We all need to find Tillicho Lake for ourselves. It need not be high in the Himalayas, or in what others may call a sacred place. It does not have to be a far away, difficult to physically access place, and it almost certainly will not be a place one can buy a ticket for with the promise that the maturation of the soul will occur.

It will almost always be “happened upon” as it was with David Whyte. He travelled there, wanting to see a place of great beauty about which he had heard and read. But, upon seeing it, he became a part of the lake. He opened his arms to everything new that he was experiencing, and in turn was astonished as the lake opened its arms to him as well. It became his new face, part of the permanent shape of his soul.

Henry David Thoreau wrote in his Journal in 1857 of a dream in which he revisited a mountain he’d climbed years before: “What distinguishes that summit above the earthy line, is that it is unhandled, awful, grand. It can never become familiar; you are lost the moment you set foot there. You know no path, but wander, thrilled, over the bare and pathless rock, as if it were solidified air and cloud.” He is remembering the mountain, probably Mount Katahdin, described  in his book The Maine Woods, as a metaphysical place- a place where his mental and spiritual selves meet in transforming ways.

For Jesus, that sacred place happened during forty days among the rocks and crevices of the Jericho hills hard against the Jordan River. He left behind who he had been, and who he could have been, then opened his arms in astonishment  to his experience of the purest of Light.

It is there. If a person can remember that place, that time, even in a dream, then they have almost certainly experienced it a number of times since. It became a part of them, a mark on their being that has almost certainly been emotionally and spiritually enabling in the movement into their adult selves.

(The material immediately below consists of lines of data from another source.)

include hV in
/-- **The good patterns carry at least the mass of (32)**: `P_{W₀}(root ↔ M_v) ≤ Σ_{good P ⊆ B} P_p([P]_B)` — under the pinned weighting the
recorded pattern holds a.s. and no non-edge is open, so on `[P]_B` the event is decided by `ξ ∪ P`. [cite: KozmaNitzan2024, §4 p. 28 ((32))] -/
theorem real_W₀_le_sum_good :
    (prodBernoulli (S.W₀ G h e a)).real (⋃ t ∈ S.Γ.M a (tgt e), openConn S.Γ.root t) ≤
      ∑ P ∈ (S.Bfr G h e a).powerset.filter (fun P => S.GoodPat G h e a P),
        (bondPercolation G S.p).real (localCylinder (↑(S.Bfr G h e a) : Set (Sym2 V)) ↑P) := by
  set B := S.Bfr G h e a with hB
  set μ₀ := prodBernoulli (pinW (KNLevels.lattW G S.p) ↑(S.F G h) ↑(S.ξ G h)) with hμ₀
  set D := S.Vx G h ∪ S.Γ.Ewv a e.1 e.2 with hD
  have h0 : S.Γ.root ∈ (↑D : Set V) := Finset.mem_coe.2 (Finset.mem_union_left _ hV.root_mem)
  -- `P_{W₀}(root ↔ M_v) = μ₀(ReachM)`
  have e1 : (prodBernoulli (S.W₀ G h e a)).real (⋃ t ∈ S.Γ.M a (tgt e), openConn S.Γ.root t) = μ₀.real (S.ReachM G h e a) := by
    rw [W₀, ← Finset.set_biUnion_coe, prodBernoulli_restrW_real_biUnion_openConn _ _ h0]; rfl
  rw [e1]
  -- a.s. under `μ₀`: the recorded pattern on `F`, no non-edge open
  have hae1 : ∀ᵐ ω ∂μ₀, ω ∈ localCylinder (↑(S.F G h) : Set (Sym2 V)) ↑(S.ξ G h) :=
    prodBernoulli_pinW_ae_localCylinder _ (S.F G h).finite_toSet.countable _
  have hae2 : ∀ᵐ ω ∂μ₀, ∀ x ∈ {x : Sym2 V | x ∉ G.edgeSet}, x ∉ ω := by
    refine prodBernoulli_ae_forall_notMem _ (Set.to_countable _) fun x hx => ?_
    have hxF : x ∉ (↑(S.F G h) : Set (Sym2 V)) := fun h' => hx (by
      have := Finset.mem_coe.1 h'; rw [hV.F_eq, mem_edgesIn_iff] at this; exact this.1)
    rw [pinW_apply_of_not_mem _ _ hxF, KNLevels.lattW_apply, if_neg hx]
  -- on these, `ReachM` holds iff the pattern of `B` is good
  have hkey : ∀ ω, ω ∈ localCylinder (↑(S.F G h) : Set (Sym2 V)) ↑(S.ξ G h) → (∀ x ∈ {x : Sym2 V | x ∉ G.edgeSet}, x ∉ ω) →
      ω ∈ S.ReachM G h e a → ∃ P ∈ B.powerset.filter (fun P => S.GoodPat G h e a P), ω ∈ localCylinder (↑B : Set (Sym2 V)) ↑P := by
    intro ω hω1 hω2 hωR
    refine ⟨B.filter (· ∈ ω), Finset.mem_filter.2 ⟨Finset.mem_powerset.2 (Finset.filter_subset _ _), ?_⟩, ?_⟩
    · -- `ξ ∪ (ω ∩ B)` agrees with `ω` on every pair inside `D`
      have hag : ∀ x ∈ wireSet (↑D : Set V), x ∈ ω ↔ x ∈ ((↑(S.ξ G h) : Set (Sym2 V)) ∪ ↑(B.filter (· ∈ ω))) := by
        intro x hxD
        by_cases hxE : x ∈ G.edgeSet
        · have hxbase : x ∈ S.baseF G h e a := by
            rw [baseF, mem_edgesIn_iff]
            exact ⟨hxE, fun y hy => Finset.mem_coe.1 (hxD.1 y hy)⟩
          by_cases hxF : x ∈ S.F G h
          · have h1 := hω1 x (Finset.mem_coe.2 hxF)
            rw [Finset.mem_coe] at h1
            constructor
            · intro hxω; exact Or.inl (Finset.mem_coe.2 (h1.1 hxω))
            · rintro (h2 | h2)
              · exact h1.2 (Finset.mem_coe.1 h2)
              · exact (Finset.mem_filter.1 (Finset.mem_coe.1 h2)).2
          · constructor
            · intro hxω
              exact Or.inr (Finset.mem_coe.2 (Finset.mem_filter.2 ⟨Finset.mem_sdiff.2 ⟨hxbase, hxF⟩, hxω⟩))
            · rintro (h2 | h2)
              · exact absurd (hV.ξ_sub (Finset.mem_coe.1 h2)) hxF
              · exact (Finset.mem_filter.1 (Finset.mem_coe.1 h2)).2
        · constructor
          · intro hxω; exact absurd hxω (hω2 x hxE)
          · rintro (h2 | h2)
            · exact absurd (hV.mem_edgeSet_of_mem_F (hV.ξ_sub (Finset.mem_coe.1 h2))) hxE
            · have := (Finset.mem_sdiff.1 (Finset.mem_filter.1 (Finset.mem_coe.1 h2)).1).1
              rw [baseF, mem_edgesIn_iff] at this
              exact absurd this.1 hxE
      have hdet := determinedBy_biUnion_openConnIn (↑D : Set V) S.Γ.root (↑(S.Γ.M a (tgt e)) : Set V) subset_rfl
      rw [determinedBy_iff] at hdet
      unfold GoodPat ReachM
      refine (hdet ω _ ?_).1 hωR
      ext x
      simp only [Set.mem_inter_iff]
      constructor
      · rintro ⟨hxω, hxD⟩; exact ⟨(hag x hxD).1 hxω, hxD⟩
      · rintro ⟨hx, hxD⟩; exact ⟨(hag x hxD).2 hx, hxD⟩
    · intro x hx
      simp only [Finset.coe_filter, Set.mem_setOf_eq]
      exact ⟨fun h' => ⟨Finset.mem_coe.1 hx, h'⟩, fun h' => h'.2⟩
  have hcov : μ₀.real (S.ReachM G h e a) ≤ μ₀.real (⋃ P ∈ B.powerset.filter (fun P => S.GoodPat G h e a P),
      localCylinder (↑B : Set (Sym2 V)) ↑P) := by
    set N : Set (BondConfig V) := {ω | ¬(ω ∈ localCylinder (↑(S.F G h) : Set (Sym2 V)) ↑(S.ξ G h) ∧
      ∀ x ∈ {x : Sym2 V | x ∉ G.edgeSet}, x ∉ ω)} with hN
    have hN0 : μ₀.real N = 0 := by
      rw [measureReal_eq_zero_iff]
      exact ae_iff.1 (by filter_upwards [hae1, hae2] with ω h1 h2; exact ⟨h1, h2⟩)
    have hsub : S.ReachM G h e a ⊆ (⋃ P ∈ B.powerset.filter (fun P => S.GoodPat G h e a P),
        localCylinder (↑B : Set (Sym2 V)) ↑P) ∪ N := by
      intro ω hωR
      by_cases hω : ω ∈ N
      · exact Or.inr hω
      · simp only [hN, Set.mem_setOf_eq, not_not] at hω
        obtain ⟨P, hP, hωP⟩ := hkey ω hω.1 hω.2 hωR
        exact Or.inl (Set.mem_biUnion hP hωP)
    calc μ₀.real (S.ReachM G h e a) ≤ μ₀.real (⋃ P ∈ B.powerset.filter (fun P => S.GoodPat G h e a P),
          localCylinder (↑B : Set (Sym2 V)) ↑P) + μ₀.real N :=
          (measureReal_mono hsub (measure_ne_top _ _)).trans (measureReal_union_le _ _)
      _ = _ := by rw [hN0, add_zero]
  refine hcov.trans ((measureReal_biUnion_finset_le _ _).trans (le_of_eq (Finset.sum_congr rfl fun P _ => ?_)))
  -- cylinders of fresh edges: `μ₀ = P_p` on `B`
  rw [← KNLevels.prodBernoulli_lattW]
  refine prodBernoulli_real_eq_of_determinedBy _ _ (fun x hx => ?_) (determinedBy_localCylinder _ _)
    (measurableSet_localCylinder B.finite_toSet.countable _)
  exact pinW_apply_of_not_mem _ _ (fun h' => (Finset.mem_sdiff.1 (Finset.mem_coe.1 hx)).2 (Finset.mem_coe.1 h'))
/-!
# Welsh 2018, Theorem 1: discharge of the named fact `Welsh2018_thm1`

`Literature/NumberTheory/Sieve/WelshCubicRoots.lean` vendors Theorem 1 of M. C. Welsh, *Spacing and
a large sieve type inequality for roots of a cubic congruence*, arXiv:1809.05211 (with Lemma 2 and
the bounds of §5) as the named fact `Welsh2018_thm1`, transcribing the three approximating points
of eq. (24)/(37) verbatim. Here we prove it: `Welsh2018_thm1_holds`, with the absolute constant
`C = 120`.

The chain (all elementary, following the paper where it gives a proof):
* `WelshCubicRootsLattice`, `WelshCubicRootsGenerator`: a generator `α = a + b2^{1/3} + c2^{2/3}`
  of the ideal `(m, 2^{1/3} - ν)` of `ℤ[2^{1/3}]` (Welsh §3 invokes class number one; we use
  Minkowski's theorem and explicit descents);
* `WelshCubicRootsBounds`: normalisation by units (§5, fundamental domain `𝒟`), Welsh's `u, v, w`
  of (22), the Bezout relation (16), Lemma 2's formula (19), the exact error identities (26) and the
  bounds (33)–(35), (39); this gives Theorem 1 with the three pairwise intersections of the lines
  `bX+cY=u`, `aX+bY=v`, `2cX+aY=w` of §4 (`thm1_corrected_inner`);
* this file: the points PRINTED in (24)/(37) — `((cv-au)/(2c²-ab), (2cu-bv)/(2c²-ab))` and
  `((au-bv)/(a²-2bc), (av-2cu)/(a²-2bc))`, which differ from the true intersections
  `((cw-au)/B, (2cu-bw)/B)`, `((av-bw)/A, (aw-2cv)/A)` by `v ↔ w`, resp. `(u,v) ↔ (v,w)`
  (a typo in the source: compare its derivation (25)–(26) and `γ⁻¹` in (18)/(53)). They are
  nevertheless within `O(1/m)` of `(ν/m, ν²/m)` on the torus provided the Bezout triple is chosen
  suitably — by Welsh's remark after (19), the choice of `u, v, w` is the choice of representatives
  `ν₁ ≡ ν`, `ν₂ ≡ ν² (mod m)`, i.e. `(u,v,w) ↦ (u + bi + cj, v + ai + bj, w + 2ci + aj)`. The
  `shift_lemma` (pure integer algebra from `gcd(A,B,C) = 1`) produces `i, j, k, l, n` with
  `u'-v' = ak + bl`, `v'-w' = 2ck + al = Bn`, and then the printed points are the true
  intersections translated by the integer vectors `(cn, -bn)` and `(k, l)`; so `thm1_inner`
  (Theorem 1 exactly as vendored, `C = 120`) follows from the machinery of `WelshCubicRootsBounds`.

## RESTORE NOTICE (2026-08-15, to operators / the `Welsh2018_thm3` seat)

This path previously held proposal p44827 (commit 6ec0573962de, seat `…Welsh2018_-ee4638f29e-0`):
`theorem Welsh2018_thm3_of_thm2 (h : Welsh2018_thm2) : Welsh2018_thm3` (Welsh Thm 3 from Thm 2 by
duality + a 2D large sieve with bounded multiplicity, constant `36C`) together with
`Welsh2018.largeSieve2D_of_bddMult`, `rowSum_le_of_bddMult`, `norm_trapK_le_psiSeq`,
`sq_mul_norm_trapK_le`, `abs_sub_cellCentre_le`, `torusClose_cellCentre`,
`card_le_of_card_filter_le` (theorem-only; imports the `LargeSieve` files). Proposal p49031 (this
file, seat `…-f7fc824add-0`) was written as a NEW file in ignorance of p44827 and REPLACED it; the
gate allowed the replacement because nothing referenced those declarations yet ("removes 8
declaration(s) nothing references (allowed, recorded)"). They should be RESTORED by re-applying the
content of commit 6ec0573962de for this path merged with the present content (no name clashes; both
parts are theorem-only in `namespace Literature.NumberTheory.Sieve[.Welsh2018]`; union of the import
lists). With `Welsh2018_thm2_holds` (`WelshCubicRootsSpacing.lean`, p46388) that also discharges
`Welsh2018_thm3` (`Welsh2018_thm3_of_thm2 Welsh2018_thm2_holds`). Whoever resubmits this file whole:
keep BOTH parts (append protocol).

## References
* [Welsh2018CubicCongruenceSpacing] M. C. Welsh, arXiv:1809.05211 (2018), Thm 1 (p. 9), Lemma 2 and
  the remark after (19) (p. 7), §4 (22)–(26) (p. 8), §5 (p. 9).
* [Hooley1978CubicPrimeFactor] C. Hooley, J. reine angew. Math. 303/304 (1978) 21–50.
-/

noncomputable section

namespace Literature.NumberTheory.Sieve

namespace Welsh2018

/-! ### Choosing the representatives of `ν, ν² (mod m)`: the shift lemma -/

/-- `a ∈ (a - 2c, (b - a)(a² - 2bc), 2c² - ab)ℤ` when `gcd(a²-2bc, 2c²-ab, b²-ac) = 1`:
explicitly, from a Bezout relation `uA + vB + wC = 1`. (Key identity:
`(a-b)(ua-wb) = 1 + (w-v)B + (wc-ub)(a-2c)` and `a(a-b)² = (a-b)A - b(a-b)(a-2c)`.) [folklore] -/
theorem a_mem_shift_ideal (a b c u v w : ℤ)
    (hBez : u * (a ^ 2 - 2 * b * c) + v * (2 * c ^ 2 - a * b) + w * (b ^ 2 - a * c) = 1) :
    ∃ P Q R : ℤ, a = (a - 2 * c) * P + (b - a) * (a ^ 2 - 2 * b * c) * Q + (2 * c ^ 2 - a * b) * R := by
  refine ⟨-b * (a - b) * (u * a - w * b) ^ 2 + (w * c - u * b) * (a * (((w - v) * (2 * c ^ 2 - a * b)
      + (w * c - u * b) * (a - 2 * c)) - 2 * ((a - b) * (u * a - w * b)))),
    -(u * a - w * b) ^ 2,
    (w - v) * (a * (((w - v) * (2 * c ^ 2 - a * b) + (w * c - u * b) * (a - 2 * c))
      - 2 * ((a - b) * (u * a - w * b)))), ?_⟩
  linear_combination (-a * (1 + (u * (a ^ 2 - 2 * b * c) + v * (2 * c ^ 2 - a * b)
    + w * (b ^ 2 - a * c)))) * hBez

/-- **Shift lemma.** For integers `a, b, c` with `uA + vB + wC = 1` (`A = a²-2bc`, `B = 2c²-ab`,
`C = b²-ac`) and any `s, t`, there are `i, j, k, l, n` with
`s + i(b-a) + j(c-b) = ak + bl`, `t + i(a-2c) + j(b-a) = 2ck + al = Bn`.
With `s = u-v`, `t = v-w` for a Bezout triple and the shifted triple
`(u', v', w') = (u + bi + cj, v + ai + bj, w + 2ci + aj)` (= Welsh's `u, v, w` of (22) for the
representatives `ν + im`, `ν² + jm`) this says `u'-v' = ak+bl`, `v'-w' = 2ck+al = Bn`, which makes
the printed points of Welsh's Theorem 1 integer translates of the true intersections. Proof: the
`2×3` system for `(k+i, l-i, j)` has maximal minors `A, A+B, -C` (coprime), and
`2c(k+i) + a(l-i) ∈ (a-2c, (b-a)A, B)` by `a_mem_shift_ideal`. [folklore] -/
theorem shift_lemma (a b c u v w s t : ℤ)
    (hBez : u * (a ^ 2 - 2 * b * c) + v * (2 * c ^ 2 - a * b) + w * (b ^ 2 - a * c) = 1) :
    ∃ i j k l n : ℤ,
      s + i * (b - a) + j * (c - b) = a * k + b * l ∧
      t + i * (a - 2 * c) + j * (b - a) = 2 * c * k + a * l ∧
      2 * c * k + a * l = (2 * c ^ 2 - a * b) * n := by
  obtain ⟨P, Q, R, hPQR⟩ := a_mem_shift_ideal a b c u v w hBez
  -- step 1: a particular solution of the `2 × 3` system (minors `A`, `A + B`, `-C`)
  obtain ⟨kp, hkp⟩ : ∃ kp : ℤ, kp = (u - v) * (a * s - b * t) + v * ((a - b) * s - (b - c) * t) :=
    ⟨_, rfl⟩
  obtain ⟨lp, hlp⟩ : ∃ lp : ℤ, lp = (u - v) * (-2 * c * s + a * t) + (-w) * ((a - b) * s - (b - c) * t) :=
    ⟨_, rfl⟩
  obtain ⟨jp, hjp⟩ : ∃ jp : ℤ, jp = v * (-2 * c * s + a * t) + (-w) * (-a * s + b * t) := ⟨_, rfl⟩
  have e1 : a * kp + b * lp + (b - c) * jp = s := by
    rw [hkp, hlp, hjp]; linear_combination s * hBez
  have e2 : 2 * c * kp + a * lp + (a - b) * jp = t := by
    rw [hkp, hlp, hjp]; linear_combination t * hBez
  -- step 2: `2c·kp + a·lp ∈ (a - 2c, (b - a)A, B)`
  obtain ⟨i₀, hi₀⟩ : ∃ i₀ : ℤ, i₀ = (P - 1) * kp + P * lp := ⟨_, rfl⟩
  obtain ⟨lam, hlam⟩ : ∃ lam : ℤ, lam = Q * (kp + lp) := ⟨_, rfl⟩
  obtain ⟨n₀, hn₀⟩ : ∃ n₀ : ℤ, n₀ = R * (kp + lp) := ⟨_, rfl⟩
  have e3 : 2 * c * kp + a * lp
      = (a - 2 * c) * i₀ + (b - a) * (a ^ 2 - 2 * b * c) * lam + (2 * c ^ 2 - a * b) * n₀ := by
    rw [hi₀, hlam, hn₀]; linear_combination (kp + lp) * hPQR
  -- step 3: move along the kernel `(-C, -(A+B), A)` by `-lam`, then read off `i, k, l, n`
  refine ⟨-i₀, jp - lam * (a ^ 2 - 2 * b * c), kp + lam * (b ^ 2 - a * c) + i₀,
    lp + lam * ((a ^ 2 - 2 * b * c) + (2 * c ^ 2 - a * b)) - i₀, n₀, ?_, ?_, ?_⟩
  · linear_combination (-1 : ℤ) * e1
  · linear_combination (-1 : ℤ) * e2
  · linear_combination e3

/-- The exact error identity of §4 (26) with an integer translate: if
`num·m = -P + (e + sh·m)·D` with `D ≠ 0`, `m ≠ 0`, then `num/D - e/m - sh = -(P/(m·D))`.
[cite: Welsh2018CubicCongruenceSpacing, §4 (26) (p. 8)] -/
theorem err_identity' {num D P e sh m : ℝ} (hm : m ≠ 0) (hD : D ≠ 0)
    (h : num * m = -P + (e + sh * m) * D) : num / D - e / m - sh = -(P / (m * D)) := by
  have e1 : num / D - e / m - sh = (num * m - (e + sh * m) * D) / (m * D) := by
    field_simp
    ring
  rw [e1, show num * m - (e + sh * m) * D = -P by linarith, neg_div]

If neither the memory nor the dream seem to be there, I believe they will be, and soon, if one acknowledges the need for them.  Expectation and willingness are the insurance that the place will be discovered. There will be no need of its affirmation from an outside source. Tilicho Lake, Mount Katahdin, the banks of the Jordan: those places have been attracted toward the seeker even as the seeker has been attracted toward them.

It might also be the southeast corner of the neighborhood park, or the sight of a ginkgo tree in autumn as it becomes fluttering gold. Or the remembered blue wall of a childhood home where you first lost yourself in fixation and wonder.

Empty your hands, raise your arms in a rough prayer, and behold..

 

 

Connections

“There is another way to conceive of our life in God, but it requires a different worldview— not a clockwork universe in which individuals function as discrete springs and gears, but one that looks more like a luminous web, in which the whole is far more than the parts. In this universe, there is no such thing as an individual apart from his or her relationships. Every interaction— between people and people, between people and things, between things and things— changes the face of history. Life on earth cannot be reduced to four sure-fire rules. It is an ever-unfolding mystery that defies precise prediction. Meanwhile, in this universe, there is no such thing as ‘parts.’ The whole is the fundamental unity of reality.”1.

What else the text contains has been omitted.